Data modeling is a method of creating a simplified diagram of a software system and also data elements it contains, using text and symbols to represent the data and how it flows. Data models provide a blueprint for designing a new database or reengineering a legacy application. A data model may be considered a flowchart that explains data entities, their attributes, and their relationships. It highlights the data management and analytics team to document data requirements for applications and identify errors in development plans before any code is written.
Why is data modeling done?
Data modeling is a core management discipline. By providing a visual representation of any data sets and their business context. It also helps specify the information needed for different business processes. It then identifies the characteristics of the data elements that will be included in the applications and in the database or file system structures used to process, store and manage data.
Data modeling will help us to establish data definitions and internal data standards, often the connection with data governance programs. It plays a huge role in data architecture processes that document data assets, map how the data moves through the IT systems and create a conceptual data management framework.
Data models are built by data modelers, architects, and other data management professionals with input from business analysts, executives, and users. Data modeling is also essential for data scientists and analysts involved in developing business application intelligence applications and more complex data science and advanced analytics.
What are the different types of data models?

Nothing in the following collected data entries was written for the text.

import Literature.Computability.AlgebraicComplexity.OrbitMultiplicitySemigroup
import Literature.Computability.AlgebraicComplexity.StandardFamiliesProofs
import HarnessLib

/-!
# Multiplicity OBSTRUCTIONS are inherited exactly along first-row lengthening of constant
# plethysm coefficient; the stable range in general size

Topic `Literature/Computability/AlgebraicComplexity` (geometric complexity theory); proofs file
(theorems only: no definitions, no named facts). Companion of `OrbitMultiplicitySemigroup.lean`
§§6–8 (equations propagate one for one; transfer of exact multiplicities along an occurring weight
of constant ambient multiplicity; the stable range `λ₂ + |λ̄| ≤ d`). Honest framing of the cell
served (`pub-gct-max`, HOME `run/shared/lean/pub/pub-gct-max/`): multiplicity data and certified
rank bounds at small parameters; occurrence obstructions are ruled out in print (BIP 2019) —
multiplicity obstructions are the open door; nothing here is a claim on VP ≠ VNP or P ≠ NP.

1. `plethysmCoeff_eq_plethysmCoeff_lowerTop_of_stable` — the general-size form of
   `plethysmCoeff_lowerTop_eq_of_stable`: `GL_{N²}` on forms of degree `s ≠ 0` in the `N × N`
   matrix variables over `ℂ`, `λ ⊢ D = d·s` with at most `N²` parts, `λ₂ + |λ̄| ≤ k'`,
   `k' + j = d`, `μ = lowerTop λ (s j) ⊢ D'`: `a_{λ^*} = a_{μ^*}` (BIP 2019 Prop. 5.8(2), the tree's
   `bip2019_prop_5_8_2_holds`, counted; Landsberg 2017 Thm. 8.9.1.1). The sizes `D`, `D'` are free
   (hypotheses `D = d·s`, `D' + s j = D`), so the statement applies to partitions typed
   `Nat.Partition (m * d)` as in the certificate coordinates of `PerDetMultiplicityObstruction.lean`.
2. `orbitMultiplicity_eq_orbitMultiplicity_lowerTop_of_stable`,
   `finrank_hwv_inf_orbitVanishingIdeal_eq_lowerTop_of_stable` — for EVERY nonzero form `f` of
   degree `s`, closure multiplicity and equation count of `ℂ[Δ_s(f)]` agree at `λ^*` and `μ^*` in
   that range (transfer, `orbitMultiplicity_lowerTop_eq_of_plethysmCoeff_le`).
3. `isMultiplicityObstructionAt_add_iff_of_plethysmCoeff_le` — for a pair of forms `(f, g)`: if
   `ψ` occurs in both `k[Δ_m(f)]` and `k[Δ_m(g)]` and `a_{χ+ψ} ≤ a_χ`, then `χ + ψ` is a
   multiplicity obstruction against `g ∈ Δ_m(f)` iff `χ` is (`IsMultiplicityObstructionAt`,
   `ObstructionTypes.lean`; Bläser–Ikenmeyer 2025 §12.4, Dörfler–Ikenmeyer–Panova 2020 §2).
4. `perDetMultiplicityObstructionAt_iff_lowerTop` — determinant versus padded permanent in the
   certificate coordinates `(n, m, d, λ)` (`PerDetMultiplicityObstructionAt`,
   `PerDetMultiplicityObstruction.lean`), characteristic zero: if `a_{λ^*} ≤ a_{μ^*}` for
   `μ = lowerTop λ (m j) ⊢ m·d'`, then `(n, m, d, λ)` is a multiplicity obstruction iff
   `(n, m, d', μ)` is — both closure multiplicities copy, and `det_m ≠ 0`, `X₀₀^{m−n} per_n ≠ 0`.
5. `perDetMultiplicityObstructionAt_iff_lowerTop_of_stable` — over `ℂ`, unconditionally in the
   stable range `λ₂ + |λ̄| ≤ d' ≤ d`: the obstruction question for the body `λ̄` (with second row
   `λ₂`) against `det_m` is DECIDED at degree `|λ̄| + λ₂`; no new multiplicity obstruction for
   `X₀₀^{m−n} per_n ∉ Δ(det_m)` can appear further out along the first row. (The kernel form of the
   scan bookkeeping "LEMMA S + Q0(d)" of the cell, with BIP's printed threshold.)

## References

* P. Bürgisser, C. Ikenmeyer, G. Panova, *No occurrence obstructions in geometric complexity
  theory*, J. AMS 32 (2019) = arXiv:1604.06431v3, §4.4 (outer degree lifting), §5(c) Prop. 5.8(2).
  [BurgisserIkenmeyerPanovaJAMS2019]
* M. Bläser, C. Ikenmeyer, *Introduction to Geometric Complexity Theory*, Theory of Computing
  Graduate Surveys 10 (2025), §12.4 (multiplicity obstructions), Prop. 21.17 (semigroup property).
  [BlaeserIkenmeyer2025]
* J. Dörfler, C. Ikenmeyer, G. Panova, *On geometric complexity theory: Multiplicity obstructions
  are stronger than occurrence obstructions*, SIAM J. Appl. Algebra Geom. 4 (2020), §2 (2.2), §5.
  [DorflerIkenmeyerPanova2020]
* J. M. Landsberg, *Geometry and Complexity Theory*, CUP (2017), §8.9.1 Thm. 8.9.1.1.
  [LandsbergGCT2017]

## Mathlib and tree

Tree: `bip2019_prop_5_8_2_holds`, `lowerTop`, `card_parts_lowerTop_le`, `topDegIdx`
(`PlethysmStabilityBIP.lean`, `OccurrenceObstructionsBIP.lean`);
`orbitMultiplicity_lowerTop_eq_of_plethysmCoeff_le`,
`finrank_hwv_inf_orbitVanishingIdeal_lowerTop_eq_of_plethysmCoeff_le`, `plethysmCoeff_lowerTop_le`,
`partitionWeightLex_lowerTop_add_nsmul_single`, `orbitMultiplicity_add_eq_of_plethysmCoeff_le`
(`OrbitMultiplicitySemigroup.lean`); `IsMultiplicityObstructionAt` (`ObstructionTypes.lean`);
`PerDetMultiplicityObstructionAt` (`PerDetMultiplicityObstruction.lean`); `detFormLex_isHomogeneous`,
`paddedPerFormLex_isHomogeneous` (`SchurWeylPlethysm.lean`), `Complexity.detFormLex_ne_zero`,
`perPoly_ne_zero` (`StandardFamiliesProofs.lean`), `monWeight_eq_of_mem_weightSpace`,
`isHomogeneous_of_mem_highestWeightSpace` (`PlethysmLifting.lean`). Mathlib:
`LinearMap.finrank_le_finrank_of_surjective`, `MvPolynomial.rename_injective`.
-/

noncomputable section
import Mathlib
import Summits.ValiantsHypothesis.ValiantsHypothesis.Theorems.NewtonTauWeak.Negative.Zonogon
import Summits.ValiantsHypothesis.ValiantsHypothesis.Theorems.NewtonUnitEquationsNewtonTauWeakLevelSetOfT2
import Summits.ValiantsHypothesis.ValiantsHypothesis.Theorems.NewtonUnitEquationsNewtonTauWeakRefineDissociate

/-!
# `NewtonUnitEquationsNewtonTauWeakLevelSetOfT2All` — the binomial T2 bound controls EVERY weighted level set

Line `binomial-normal-form` of crux `NewtonTauWeak` (stmt-ValiantsHypothesis-5904), lead c6, wave 2: composition of
the landed stubs `stub_refineDissociate` (dissociation is free for hull counts: a scale refinement
`d' j = M • d j + single 0 2^j` never decreases the number of hull vertices of a weighted level set) and
`stub_levelSetOfT2` (a level-ISOLATING graded design, Vandermonde scalars over `K = Σ g + 1` nodes, has support EXACTLY
the level set on a dissociated list, so the stub's inequality with exponent `b` bounds its vertices by
`((Σ g + 1)N + 2)^b`).

`levelSet_of_T2`: IF the open registered stub `stub_binomialNewtonTauCommon` (KPTT Conj. 1 at `t = 2`, polynomial form)
holds with exponent `b`, THEN for all `N`, all weights `g : Fin N → ℕ`, all exponent lists `d` (coincidences allowed) and
all levels `v`, the weighted level set `X_v = {Σ_{j∈J} d j : Σ_{j∈J} g j = v}` has at most `((Σ_j g j + 1)·N + 2)^b` hull
vertices.  This is the formal KILL SWITCH of the line's one-cell dichotomy: any family of weighted level sets with
super-polynomially many hull vertices (in `N` and `Σ g`) refutes the stub, hence `DissociatedUniform` at `t = 2` and KPTT's
Conjecture 1 in its printed polynomial form (NOT the weak crux, whose `2^{am}` slack absorbs every `t = 2` instance).

Folklore-level; no named facts, no citations, no `def`s.
-/

-- Sub = Summit single-conjunct layout: the duplicated namespace component is mandated by the tree.
set_option linter.dupNamespace false

noncomputable section

open scoped BigOperators
open MvPolynomial
open Summit.ValiantsHypothesis.ValiantsHypothesis.Theorems.NewtonTauWeak.Negative (vert)

namespace Summit.ValiantsHypothesis.ValiantsHypothesis.Theorems.NewtonUnitEquationsNewtonTauWeak

/-- **T2 ⇒ polynomial hull counts for ALL weighted level sets.**  If sums of `K` scalar multiples of products of `N`
binomials over a common exponent list have `≤ (KN+2)^b` Newton vertices (the open stub with exponent `b`), then every
weighted level set `{Σ_J d : Σ_J g = v}` — any weights, any exponents — has `≤ ((Σ_j g j + 1)N + 2)^b` hull vertices:
refine `d` to a dissociated list without losing vertices (`stub_refineDissociate`) and apply the level-isolating design
(`stub_levelSetOfT2`). [folklore] -/
theorem levelSet_of_T2 (b : ℕ)
    (hT2 : ∀ (K N : ℕ) (c : Fin K → ℂ) (ρ : Fin K → Fin N → ℂ) (d : Fin N → (Fin 2 →₀ ℕ)),
      vert (∑ l, C (c l) * ∏ j, (1 - C (ρ l j) * monomial (d j) 1)) ≤ (K * N + 2) ^ b)
    (N v : ℕ) (g : Fin N → ℕ) (d : Fin N → (Fin 2 →₀ ℕ)) :
    (Set.extremePoints ℝ (convexHull ℝ ((fun e : Fin 2 →₀ ℕ => fun i : Fin 2 => ((e i : ℕ) : ℝ)) ''
      (((Finset.univ.filter fun J : Finset (Fin N) => ∑ j ∈ J, g j = v).image
        fun J => ∑ j ∈ J, d j : Finset (Fin 2 →₀ ℕ)) : Set (Fin 2 →₀ ℕ))))).ncard ≤
      ((∑ j, g j + 1) * N + 2) ^ b := by
  obtain ⟨d', hdis, hle⟩ := stub_refineDissociate N v g d
  exact hle.trans (stub_levelSetOfT2 b hT2 N v g d' hdis)

end Summit.ValiantsHypothesis.ValiantsHypothesis.Theorems.NewtonUnitEquationsNewtonTauWeak

end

Data modelers use three models to separately represent business concepts and workflows, relevant data entities and their attributes and relationships, and technical data management structures. The models typically are created in a progression as organizations plan new applications and databases. The many kinds of data models are
- Conceptual data model: It is a high-level visualization of the business or analytics processes that the system will support. It maps out the data on how the different business entities interrelate and associated business rules. Business executives are the main audiences for conceptual data models that help them to see how the system will work and ensure that it meets business needs.
- Logical Data model: Here the conceptual data model is finished, it can be used to create a less abstract logical one. Logical data models show how the data entities are related and describe the data from a technical perspective. For example, they define data structures. Data model provides details on characteristics like attributes, keys, data types and others. The technical side of any organization that uses the logical models to help understand required application and database designs.
- Physical Data model: A logical data model will serve as the base for the creation of a physical data model. Physical models will be specific to the database management systems or may be application software that will be implemented. They will define the structures that the database or a file system will use to store and manage the data. This includes tables, columns, fields, indexes, constraints, triggers and other DBMS elements. Database designers will use physical data models to create designs and generate schemas for databases.
What is the data modeling process?
Conceptual, logical and physical data models are created sequentially involving members of the data management team and business users. Input from the business executives and workers is especially important during the conceptual and logical modeling phases. The data models may not fully capture the business context of data that meets an organization’s information needs.
A data modeler or data architect initiates a modeling project by interviewing business stakeholders to collect requirements and details about the business processes. Both the conceptual and logical models can also be designed with assistance of Business analysts. A physical data model is used to communicate specific technical requirements to database designers.
Questions
- What is data modeling?
- What are the processes of data modeling?